*** SOURCE RECORDS Section Begins ***

/-- **THE COSINE MIXTURE HOLDS** for every profile parameter `0 < ρ ≤ 1/2`.  Proof: `xᵀf_T(B)z = T∫₀^∞ A(u)·xᵀe^{−uTB}z du` (§11),
`A(u) = (1/π)∫₀^∞ Â_ρ(η)cos(ηu)dη` (§13, Fourier inversion of `𝓕A = |𝓕a|²`), Fubini on `(0,∞)²` (majorant `Â_ρ(η)·e^{−Tλ₀u}|x||z|`), and
the Laplace–cosine transform `∫₀^∞ cos(ηu)·xᵀe^{−uC}z du = xᵀC(C² + η²)⁻¹z` (§11). [folklore] -/
theorem cosineMixture_holds {ρ : ℝ} (hρ : 0 < ρ) (hρ2 : ρ ≤ 1 / 2) : CosineMixture ρ := by
  intro T hT B lo hlo hco x z
  have hTlo : 0 < T * lo := mul_pos hT hlo
  have hcoT : ∀ y : Fin 3 → ℝ, T * lo * (y ⬝ᵥ y) ≤ y ⬝ᵥ (T • B) *ᵥ y := by
    intro y
    rw [Matrix.smul_mulVec, dotProduct_smul, smul_eq_mul, mul_assoc]
    exact mul_le_mul_of_nonneg_left (hco y) hT.le
  -- the time profile `F(u) = xᵀ e^{−u·TB} z`
  set F : ℝ → ℝ := fun u => x ⬝ᵥ (NormedSpace.exp (-(u • (T • B)))) *ᵥ z with hF
  have hFc : Continuous F := continuous_const.dotProduct (continuous_exp_neg_smul_mulVec (T • B) z)
  set K : ℝ := Real.sqrt (x ⬝ᵥ x) * Real.sqrt (z ⬝ᵥ z) with hK
  have hFb : ∀ u : ℝ, 0 ≤ u → |F u| ≤ Real.exp (-(T * lo * u)) * K := fun u hu => abs_form_exp_le hcoT x z hu
  -- the joint integrand on `(0,∞)²`
  set G : ℝ × ℝ → ℝ := fun p => slotSpec ρ p.1 * (Real.cos (p.1 * p.2) * F p.2) with hG
  have hGm : AEStronglyMeasurable G ((volume.restrict (Ioi (0:ℝ))).prod (volume.restrict (Ioi (0:ℝ)))) := by
    refine Measurable.aestronglyMeasurable ?_
    exact ((measurable_slotSpec ρ).comp measurable_fst).mul
      ((Real.continuous_cos.measurable.comp (measurable_fst.mul measurable_snd)).mul (hFc.measurable.comp measurable_snd))
  have hGi : Integrable G ((volume.restrict (Ioi (0:ℝ))).prod (volume.restrict (Ioi (0:ℝ)))) := by
    have hmaj : Integrable (fun p : ℝ × ℝ => slotSpec ρ p.1 * (Real.exp (-(T * lo) * p.2) * K))
        ((volume.restrict (Ioi (0:ℝ))).prod (volume.restrict (Ioi (0:ℝ)))) :=
      ((integrable_slotSpec hρ (by linarith)).integrableOn).mul_prod ((exp_neg_integrableOn_Ioi 0 hTlo).mul_const K)
    refine hmaj.mono' hGm ?_
    rw [Measure.prod_restrict]
    refine (ae_restrict_iff' (measurableSet_Ioi.prod measurableSet_Ioi)).2 (Filter.Eventually.of_forall fun p hp => ?_)
    have hu : 0 < p.2 := hp.2
    rw [Real.norm_eq_abs, hG]
    simp only
    rw [abs_mul, abs_of_nonneg (slotSpec_nonneg ρ p.1), abs_mul]
    refine mul_le_mul_of_nonneg_left ?_ (slotSpec_nonneg ρ p.1)
    calc |Real.cos (p.1 * p.2)| * |F p.2| ≤ 1 * (Real.exp (-(T * lo * p.2)) * K) :=
          mul_le_mul (Real.abs_cos_le_one _) (hFb p.2 hu.le) (abs_nonneg _) zero_le_one
      _ = Real.exp (-(T * lo) * p.2) * K := by rw [one_mul, neg_mul]
  -- the inner `u`-integral, per frequency
  have inner : ∀ η : ℝ, ∫ u in Ioi (0:ℝ), G (η, u) = slotSpec ρ η * (x ⬝ᵥ (resolventAtom (T • B) (η ^ 2)) *ᵥ z) := by
    intro η
    simp only [hG]
    rw [integral_const_mul, resolventAtom]
    congr 1
    exact (integral_Ioi_cos_mul_form_exp hTlo hcoT η x z).2
  -- `A(u)·F(u) = (1/π)∫_η G(η,u)`
  have hAu : ∀ u : ℝ, rampAutocorr ρ u * F u = 1 / π * ∫ η in Ioi (0:ℝ), G (η, u) := by
    intro u
    rw [rampAutocorr_eq_slotSpec_integral hρ hρ2 u, mul_assoc, ← integral_mul_const]
    congr 1
    refine integral_congr_ae (Filter.Eventually.of_forall fun η => ?_)
    simp only [hG]
    ring
  -- Fubini
  have hswap : ∫ u in Ioi (0:ℝ), ∫ η in Ioi (0:ℝ), G (η, u) = ∫ η in Ioi (0:ℝ), ∫ u in Ioi (0:ℝ), G (η, u) :=
    integral_integral_swap (f := fun u η => G (η, u)) hGi.swap
  have hmain : x ⬝ᵥ (qsResp ρ T B) *ᵥ z =
      T / Real.pi * ∫ η in Ioi 0, slotSpec ρ η * (x ⬝ᵥ (resolventAtom (T • B) (η ^ 2)) *ᵥ z) := by
    rw [form_qsResp_eq_autocorr_Ioi hρ T B x z]
    have e1 : ∫ u in Ioi (0:ℝ), rampAutocorr ρ u * F u = 1 / π * ∫ u in Ioi (0:ℝ), ∫ η in Ioi (0:ℝ), G (η, u) := by
      rw [← integral_const_mul]
      exact integral_congr_ae (Filter.Eventually.of_forall hAu)
    have e2 : ∫ η in Ioi (0:ℝ), ∫ u in Ioi (0:ℝ), G (η, u) =
        ∫ η in Ioi (0:ℝ), slotSpec ρ η * (x ⬝ᵥ (resolventAtom (T • B) (η ^ 2)) *ᵥ z) :=
      integral_congr_ae (Filter.Eventually.of_forall inner)
    rw [e1, hswap, e2]
    ring
  refine ⟨?_, hmain⟩
  exact (hGi.integral_prod_left).congr (Filter.Eventually.of_forall inner)

end Mixture

/-! ## §15 Sector atoms and EXACT SECTOR NON-EXPANSION of the slot response (branch B of D24-16: `θ = 1`, unconditional) -/

section SectorAtoms

theorem dotProduct_self_nonneg' (x : Fin 3 → ℝ) : 0 ≤ x ⬝ᵥ x := by
  rw [self_dotProduct_eq_sum_sq]; exact Finset.sum_nonneg fun i _ => sq_nonneg _

/-- Discriminant form of a sector inequality: `c·a ≤ m(c²X + Z)/2` for every real `c` (`X, Z ≥ 0`) forces `a² ≤ m²XZ`. -/
theorem sq_le_of_forall_scale {a m X Z : ℝ} (hX : 0 ≤ X) (hZ : 0 ≤ Z)
    (key : ∀ c : ℝ, c * a ≤ m * ((c ^ 2 * X + Z) / 2)) : a ^ 2 ≤ m ^ 2 * (X * Z) := by
  have hsum : 0 ≤ m * ((X + Z) / 2) := by
    have h1 := key 1
    have h2 := key (-1)
    norm_num at h1 h2
    linarith
  by_cases hxx : X = 0
  · have h1 : ∀ c : ℝ, c * a ≤ m * Z / 2 := by
      intro c; have h := key c; rw [hxx, mul_zero, zero_add] at h; linarith
    have ha0 : a = 0 := by
      by_contra hne
      have hpos : 0 < a ^ 2 := by positivity
      have h3 := h1 ((m * Z / 2 + 1) / a)
      rw [div_mul_cancel₀ _ hne] at h3
      linarith
    rw [ha0, hxx]; simp
  · have hxpos : 0 < X := lt_of_le_of_ne hX (Ne.symm hxx)
    by_cases hm' : m = 0
    · have h1 : ∀ c : ℝ, c * a ≤ 0 := by intro c; have := key c; rw [hm'] at this; simpa using this
      have ha0 : a = 0 := by
        have h2 := h1 a; have h3 := h1 (-a); nlinarith
      rw [ha0, hm']; simp
    · have hmnn : 0 ≤ m := by
        by_contra hmn
        push_neg at hmn
        have : m * ((X + Z) / 2) < 0 := mul_neg_of_neg_of_pos hmn (by linarith)
        linarith
      have hmpos : 0 < m := lt_of_le_of_ne hmnn (Ne.symm hm')
      have h := key (a / (m * X))
      have hmx : 0 < m * X := mul_pos hmpos hxpos
      have e : a / (m * X) * a = a ^ 2 / (m * X) := by rw [div_mul_eq_mul_div, sq]
      rw [e] at h
      have e2 : (a / (m * X)) ^ 2 * X = a ^ 2 / (m ^ 2 * X) := by field_simp
      rw [e2] at h
      have h3 : a ^ 2 / (m * X) ≤ m * Z := by
        have : m * ((a ^ 2 / (m ^ 2 * X) + Z) / 2) = a ^ 2 / (m * X) / 2 + m * Z / 2 := by field_simp
        rw [this] at h
        linarith
      rw [div_le_iff₀ hmx] at h3
      nlinarith

/-- The elementary sum rule behind the atom lemma: `α² ≤ τ²ab`, `β² ≤ τ²cd`, `a, b, c, d ≥ 0` give `(α + β)² ≤ τ²(a + c)(b + d)`. -/
theorem sq_add_le_of_sq_le {α β τ a b c d : ℝ} (ha : 0 ≤ a) (hb : 0 ≤ b) (hc : 0 ≤ c) (hd : 0 ≤ d)
    (h₁ : α ^ 2 ≤ τ ^ 2 * (a * b)) (h₂ : β ^ 2 ≤ τ ^ 2 * (c * d)) :
    (α + β) ^ 2 ≤ τ ^ 2 * ((a + c) * (b + d)) := by
  -- 2αβ ≤ τ²(ad + bc):  (2αβ)² = 4α²β² ≤ 4τ⁴abcd ≤ τ⁴(ad + bc)²
  have hcross : 2 * (α * β) ≤ τ ^ 2 * (a * d + b * c) := by
    have hsq : (2 * (α * β)) ^ 2 ≤ (τ ^ 2 * (a * d + b * c)) ^ 2 := by
      have hab : α ^ 2 * β ^ 2 ≤ τ ^ 2 * (a * b) * (τ ^ 2 * (c * d)) :=
        mul_le_mul h₁ h₂ (sq_nonneg _) (by positivity)
      have e1 : (2 * (α * β)) ^ 2 = 4 * (α ^ 2 * β ^ 2) := by ring
      have e2 : (τ ^ 2 * (a * d + b * c)) ^ 2 = (τ ^ 2 * (a * d - b * c)) ^ 2 + 4 * (τ ^ 2 * (a * b) * (τ ^ 2 * (c * d))) := by
        ring
      rw [e1, e2]
      nlinarith [sq_nonneg (τ ^ 2 * (a * d - b * c))]
    exact (abs_le_of_sq_le_sq' hsq (by positivity)).2
  nlinarith

/-- **THE ATOM LEMMA (pre-image form).**  If `C` is sectorial (`(xᵀCz − zᵀCx)² ≤ τ²(xᵀCx)(zᵀCz)`) and accretive, then for `s ≥ 0` the "resolvent atom"
`R = C(C² + s)⁻¹` is sectorial with the SAME `τ`: writing `x = (C² + s)p`, `z = (C² + s)q` (so `Rx = Cp`, `Rz = Cq`), the sector inequality for `R` at
`(x, z)` is `(xᵀCq − zᵀCp)² ≤ τ²(xᵀCp)(zᵀCq)`, and with `u = Cp`, `v = Cq` one has `xᵀCq = vᵀCu + s·pᵀCq` etc., so it is the sum rule
`sq_add_le_of_sq_le` applied to the sector inequalities at `(u, v)` and at `(p, q)`.  (Complex form: `⟨Rw, w⟩ = conj⟨Bu, u⟩ + s⟨Bv, v⟩ ∈ S_θ`.) [folklore] -/
theorem sector_atom_pre {C : Matrix (Fin 3) (Fin 3) ℝ} {τ s : ℝ} (hs : 0 ≤ s)
    (hsec : ∀ x z : Fin 3 → ℝ, (x ⬝ᵥ C *ᵥ z - z ⬝ᵥ C *ᵥ x) ^ 2 ≤ τ ^ 2 * ((x ⬝ᵥ C *ᵥ x) * (z ⬝ᵥ C *ᵥ z)))
    (hpos : ∀ x : Fin 3 → ℝ, 0 ≤ x ⬝ᵥ C *ᵥ x) (p q : Fin 3 → ℝ) :
    ((C *ᵥ (C *ᵥ p) + s • p) ⬝ᵥ (C *ᵥ q) - (C *ᵥ (C *ᵥ q) + s • q) ⬝ᵥ (C *ᵥ p)) ^ 2 ≤
      τ ^ 2 * (((C *ᵥ (C *ᵥ p) + s • p) ⬝ᵥ (C *ᵥ p)) * ((C *ᵥ (C *ᵥ q) + s • q) ⬝ᵥ (C *ᵥ q))) ∧
    0 ≤ (C *ᵥ (C *ᵥ p) + s • p) ⬝ᵥ (C *ᵥ p) := by
  set u := C *ᵥ p with hu
  set v := C *ᵥ q with hv
  have e1 : (C *ᵥ u + s • p) ⬝ᵥ v = v ⬝ᵥ C *ᵥ u + s * (p ⬝ᵥ C *ᵥ q) := by
    rw [add_dotProduct, smul_dotProduct, smul_eq_mul, dotProduct_comm (C *ᵥ u) v, hv]
  have e2 : (C *ᵥ v + s • q) ⬝ᵥ u = u ⬝ᵥ C *ᵥ v + s * (q ⬝ᵥ C *ᵥ p) := by
    rw [add_dotProduct, smul_dotProduct, smul_eq_mul, dotProduct_comm (C *ᵥ v) u, hu]
  have e3 : (C *ᵥ u + s • p) ⬝ᵥ u = u ⬝ᵥ C *ᵥ u + s * (p ⬝ᵥ C *ᵥ p) := by
    rw [add_dotProduct, smul_dotProduct, smul_eq_mul, dotProduct_comm (C *ᵥ u) u, hu]
  have e4 : (C *ᵥ v + s • q) ⬝ᵥ v = v ⬝ᵥ C *ᵥ v + s * (q ⬝ᵥ C *ᵥ q) := by
    rw [add_dotProduct, smul_dotProduct, smul_eq_mul, dotProduct_comm (C *ᵥ v) v, hv]
  rw [e1, e2, e3, e4]
  refine ⟨?_, add_nonneg (hpos u) (mul_nonneg hs (hpos p))⟩
  have hα : (v ⬝ᵥ C *ᵥ u - u ⬝ᵥ C *ᵥ v) ^ 2 ≤ τ ^ 2 * ((u ⬝ᵥ C *ᵥ u) * (v ⬝ᵥ C *ᵥ v)) := by
    have h := hsec u v
    have e : (v ⬝ᵥ C *ᵥ u - u ⬝ᵥ C *ᵥ v) ^ 2 = (u ⬝ᵥ C *ᵥ v - v ⬝ᵥ C *ᵥ u) ^ 2 := by ring
    rw [e]; exact h
  have hβ : (s * (p ⬝ᵥ C *ᵥ q) - s * (q ⬝ᵥ C *ᵥ p)) ^ 2 ≤ τ ^ 2 * ((s * (p ⬝ᵥ C *ᵥ p)) * (s * (q ⬝ᵥ C *ᵥ q))) := by
    have h := hsec p q
    have e : (s * (p ⬝ᵥ C *ᵥ q) - s * (q ⬝ᵥ C *ᵥ p)) ^ 2 = s ^ 2 * (p ⬝ᵥ C *ᵥ q - q ⬝ᵥ C *ᵥ p) ^ 2 := by ring
    rw [e]
    calc s ^ 2 * (p ⬝ᵥ C *ᵥ q - q ⬝ᵥ C *ᵥ p) ^ 2 ≤ s ^ 2 * (τ ^ 2 * ((p ⬝ᵥ C *ᵥ p) * (q ⬝ᵥ C *ᵥ q))) :=
          mul_le_mul_of_nonneg_left h (sq_nonneg s)
      _ = τ ^ 2 * ((s * (p ⬝ᵥ C *ᵥ p)) * (s * (q ⬝ᵥ C *ᵥ q))) := by ring
  have h := sq_add_le_of_sq_le (hpos u) (hpos v) (mul_nonneg hs (hpos p)) (mul_nonneg hs (hpos q)) hα hβ
  have e : v ⬝ᵥ C *ᵥ u + s * (p ⬝ᵥ C *ᵥ q) - (u ⬝ᵥ C *ᵥ v + s * (q ⬝ᵥ C *ᵥ p)) =
      (v ⬝ᵥ C *ᵥ u - u ⬝ᵥ C *ᵥ v) + (s * (p ⬝ᵥ C *ᵥ q) - s * (q ⬝ᵥ C *ᵥ p)) := by ring
  rw [e]; exact h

*** SOURCE RECORDS Section Ends ***

#### TASK INSTRUCTIONS:
Say how many lines in the entries above contain the string "profile". Give the number by itself.

#### YOUR RESPONSE:
2